## [What to produce]
Using the records below, repeat exactly the lines from the one holding "import Mathlib.Data.Int.CardIntervalMod" through the one holding "simple but powerful", both ends included, and no others.

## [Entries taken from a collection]
++++++++++
import Literature.NumberTheory.Sieve.SmoothCountLocal
import Mathlib.Data.Int.CardIntervalMod
import Mathlib.NumberTheory.Harmonic.Bounds
import HarnessLib

/-!
# Smooth numbers in a segment of an arithmetic progression (Friedlander's method; Harper's SNR3)

Topic `Literature/NumberTheory/Sieve`; a PROVED tool file toward
`Literature.NumberTheory.DiophantineGeometry.XYZUpperHalf` ([Harper2016, Cor. 1]). Harper's "Smooth
Numbers Result 3" (op. cit. §2.1, proved there from La Bretèche–Tenenbaum's local bound by "a
simple but powerful method of Friedlander"): for `log X ≤ y ≤ X`, `q ≥ 1`, `qy ≤ Z ≤ X`,
`#{X ≤ n ≤ X + Z : n ≡ a (mod q), n ∈ S(y)} ≪ (Z/(qX)) Ψ(X, y) (Xq/Z)^{1−α(X,y)} log X`.

We PROVE a variant with the SAME method, in the form used downstream: the reference scale is a
fixed large `x` (with `α = α(x, y)`, `ζ̃ = ζ(α, y)/√φ₂(α, y)`, so that `Ψ(x', y) ≤ C x'^α ζ̃` for all
`x' ≤ x`, `card_smoothNumbersUpTo_le_model_of_le`), the residue class is arbitrary (no coprimality;
this costs a factor `τ(q) q^{1−α}`), and the segment `(V, V + Z]` is anywhere below `x`:

* `exists_divisor_mem_Ioc` — **Friedlander's factorisation**: a `y`-smooth `n > W ≥ 1` has a divisor
  `m ∣ n` with `W < m ≤ W y` (reveal the prime factors one at a time).
* `card_Ioc_filter_mul_modEq_le` — `#{n' ∈ (A, B] : m n' ≡ c (mod q)} ≤ (B − A) gcd(m, q)/q + 1`
  (all solutions lie in one class modulo `q/gcd(m, q)`; Mathlib's `Nat.Ioc_filter_modEq_card`).
* `sum_inv_smooth_Ioc_le` — `∑_{U < m ≤ Uy, m ∈ S(y)} 1/m ≤ 4 C (log y/log 2 + 2) U^{α−1} ζ̃`
  (dyadic blocks and the local bound).
* `card_smooth_segment_modEq_le_of_coprime`, `card_smooth_segment_modEq_le` — **the segment
  bound**: for `x ≥ x₀`, `(log x)^4 ≤ y`, `log y ≤ (log x)^{1/6}`, `q ≥ 1`, any `c`, `0 ≤ V`,
  `qy ≤ Z`, `V + Z ≤ x`:
  `#{n ∈ (V, V+Z] : n ≡ c (mod q), n ∈ S(y)} ≤ C log y · (Z/q)^α y^{1−α} ζ̃`
  (for `(c, q) = 1`: `n ≤ Z/(qy)` trivially; larger `n = m n'` with `Z/(qy) < m ≤ Z/q`, no `n'`
  unless `(m, q) = 1` and then at most `3Z/(mq)`; general `c`: divide by `h = (c, q)`).

## References

* A. J. Harper, Compositio Math. 152 (2016) 1121–1158, §2.1 "Smooth Numbers Result 3" and its
  proof [Harper2016].
* J. B. Friedlander, *Integers free from large and small primes*, Proc. LMS 33 (1976) 565–576.
-/

noncomputable section

open Real Finset

namespace Literature.NumberTheory.Sieve

variable {x : ℝ} {y : ℕ}

/-! ### Friedlander's factorisation -/

/-- A list of naturals each `≤ y` (`y ≥ 1`) with product `> W ≥ 1` has a prefix whose product lies
in `(W, W y]`. [folklore] -/
theorem exists_prefix_prod_mem_Ioc {y : ℕ} {W : ℝ} (hW : 1 ≤ W) :
    ∀ l : List ℕ, (∀ p ∈ l, p ≤ y) → W < (l.prod : ℝ) →
      ∃ l₁ l₂ : List ℕ, l = l₁ ++ l₂ ∧ W < (l₁.prod : ℝ) ∧ (l₁.prod : ℝ) ≤ W * y := by
  intro l
  induction l using List.reverseRecOn with
  | nil => intro _ h; simp at h; linarith
  | append_singleton l a ih =>
    intro hl hprod
    rw [List.prod_append, List.prod_singleton, Nat.cast_mul] at hprod
    have ha : a ≤ y := hl a (by simp)
    by_cases hsmall : (l.prod : ℝ) ≤ W
    · -- the whole list works
      refine ⟨l ++ [a], [], by simp, by simpa [List.prod_append] using hprod, ?_⟩
      rw [List.prod_append, List.prod_singleton, Nat.cast_mul]
      have ha' : (a : ℝ) ≤ y := by exact_mod_cast ha
      have h0 : (0 : ℝ) ≤ l.prod := Nat.cast_nonneg _
      exact mul_le_mul hsmall ha' (Nat.cast_nonneg _) (by linarith)
    · push Not at hsmall
      obtain ⟨l₁, l₂, hl12, h1, h2⟩ := ih (fun p hp => hl p (by simp [hp])) hsmall
      exact ⟨l₁, l₂ ++ [a], by rw [hl12, List.append_assoc], h1, h2⟩

/-- **Friedlander's factorisation**: a `y`-smooth number `n > W` (`W ≥ 1`) has a divisor `m` with
`W < m ≤ W y`. [cite: Harper2016, §2.1 (proof of Smooth Numbers Result 3)] -/
theorem exists_divisor_mem_Ioc {n y : ℕ} {W : ℝ} (hW : 1 ≤ W) (hn : n ∈ Nat.smoothNumbers (y + 1))
    (hnW : W < n) : ∃ m : ℕ, m ∣ n ∧ W < m ∧ (m : ℝ) ≤ W * y := by
  have hn0 : n ≠ 0 := hn.1
  have hl : ∀ p ∈ n.primeFactorsList, p ≤ y := fun p hp =>
    Nat.lt_succ_iff.mp (hn.2 p hp)
  have hprod : (n.primeFactorsList.prod : ℝ) = n := by
    exact_mod_cast Nat.prod_primeFactorsList hn0
  obtain ⟨l₁, l₂, hl12, h1, h2⟩ := exists_prefix_prod_mem_Ioc hW n.primeFactorsList hl (by rw [hprod]; exact hnW)
  refine ⟨l₁.prod, ?_, h1, h2⟩
  have : l₁.prod ∣ n.primeFactorsList.prod := by
    rw [hl12, List.prod_append]; exact Dvd.intro _ rfl
  rwa [Nat.prod_primeFactorsList hn0] at this
variable {S} in
/-- The transition maps of `ringDiagram` are `A`-algebra maps. [folklore] -/
theorem ringDiagram_map_comp_algebraMap {s t : (Idx S)ᵒᵖ} (f : s ⟶ t) :
    ((ringDiagram S).map f).hom.comp (algebraMap A (loc S s.unop)) =
      algebraMap A (loc S t.unop) :=
  locMap_comp_algebraMap f.unop.le

/-- The map `A[1/s] → B` for `s ∈ S` (`s` is a unit in `B = A_S`). [folklore] -/
def toLoc (s : Idx S) : loc S s →+* B :=
  IsLocalization.Away.lift s.val (IsLocalization.map_units B ⟨s.val, s.mem⟩)

/-- `A[1/s] → B` is an `A`-algebra map. [folklore] -/
theorem toLoc_comp_algebraMap (s : Idx S) :
    (toLoc S B s).comp (algebraMap A (loc S s)) = algebraMap A B := by
  unfold toLoc
  exact IsLocalization.Away.lift_comp _ _

/-- The cocone of the maps `A[1/s] → B`. [folklore] -/
def ringCocone : Cocone (ringDiagram S) where
  pt := CommRingCat.of B
  ι := { app s := CommRingCat.ofHom (toLoc S B s.unop)
         naturality s t f := by
           ext : 1
           refine IsLocalization.ringHom_ext (Submonoid.powers s.unop.val) (S := loc S s.unop) ?_
           change ((toLoc S B t.unop).comp (locMap f.unop.le)).comp (algebraMap A (loc S s.unop)) =
             ((RingHom.id B).comp (toLoc S B s.unop)).comp (algebraMap A (loc S s.unop))
           rw [RingHom.comp_assoc, locMap_comp_algebraMap, toLoc_comp_algebraMap,
             RingHom.id_comp, toLoc_comp_algebraMap] }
++++++++++
## [Solution for this problem]
import Mathlib.Data.Int.CardIntervalMod
import Mathlib.NumberTheory.Harmonic.Bounds
import HarnessLib

/-!
# Smooth numbers in a segment of an arithmetic progression (Friedlander's method; Harper's SNR3)

Topic `Literature/NumberTheory/Sieve`; a PROVED tool file toward
`Literature.NumberTheory.DiophantineGeometry.XYZUpperHalf` ([Harper2016, Cor. 1]). Harper's "Smooth
Numbers Result 3" (op. cit. §2.1, proved there from La Bretèche–Tenenbaum's local bound by "a
simple but powerful method of Friedlander"): for `log X ≤ y ≤ X`, `q ≥ 1`, `qy ≤ Z ≤ X`,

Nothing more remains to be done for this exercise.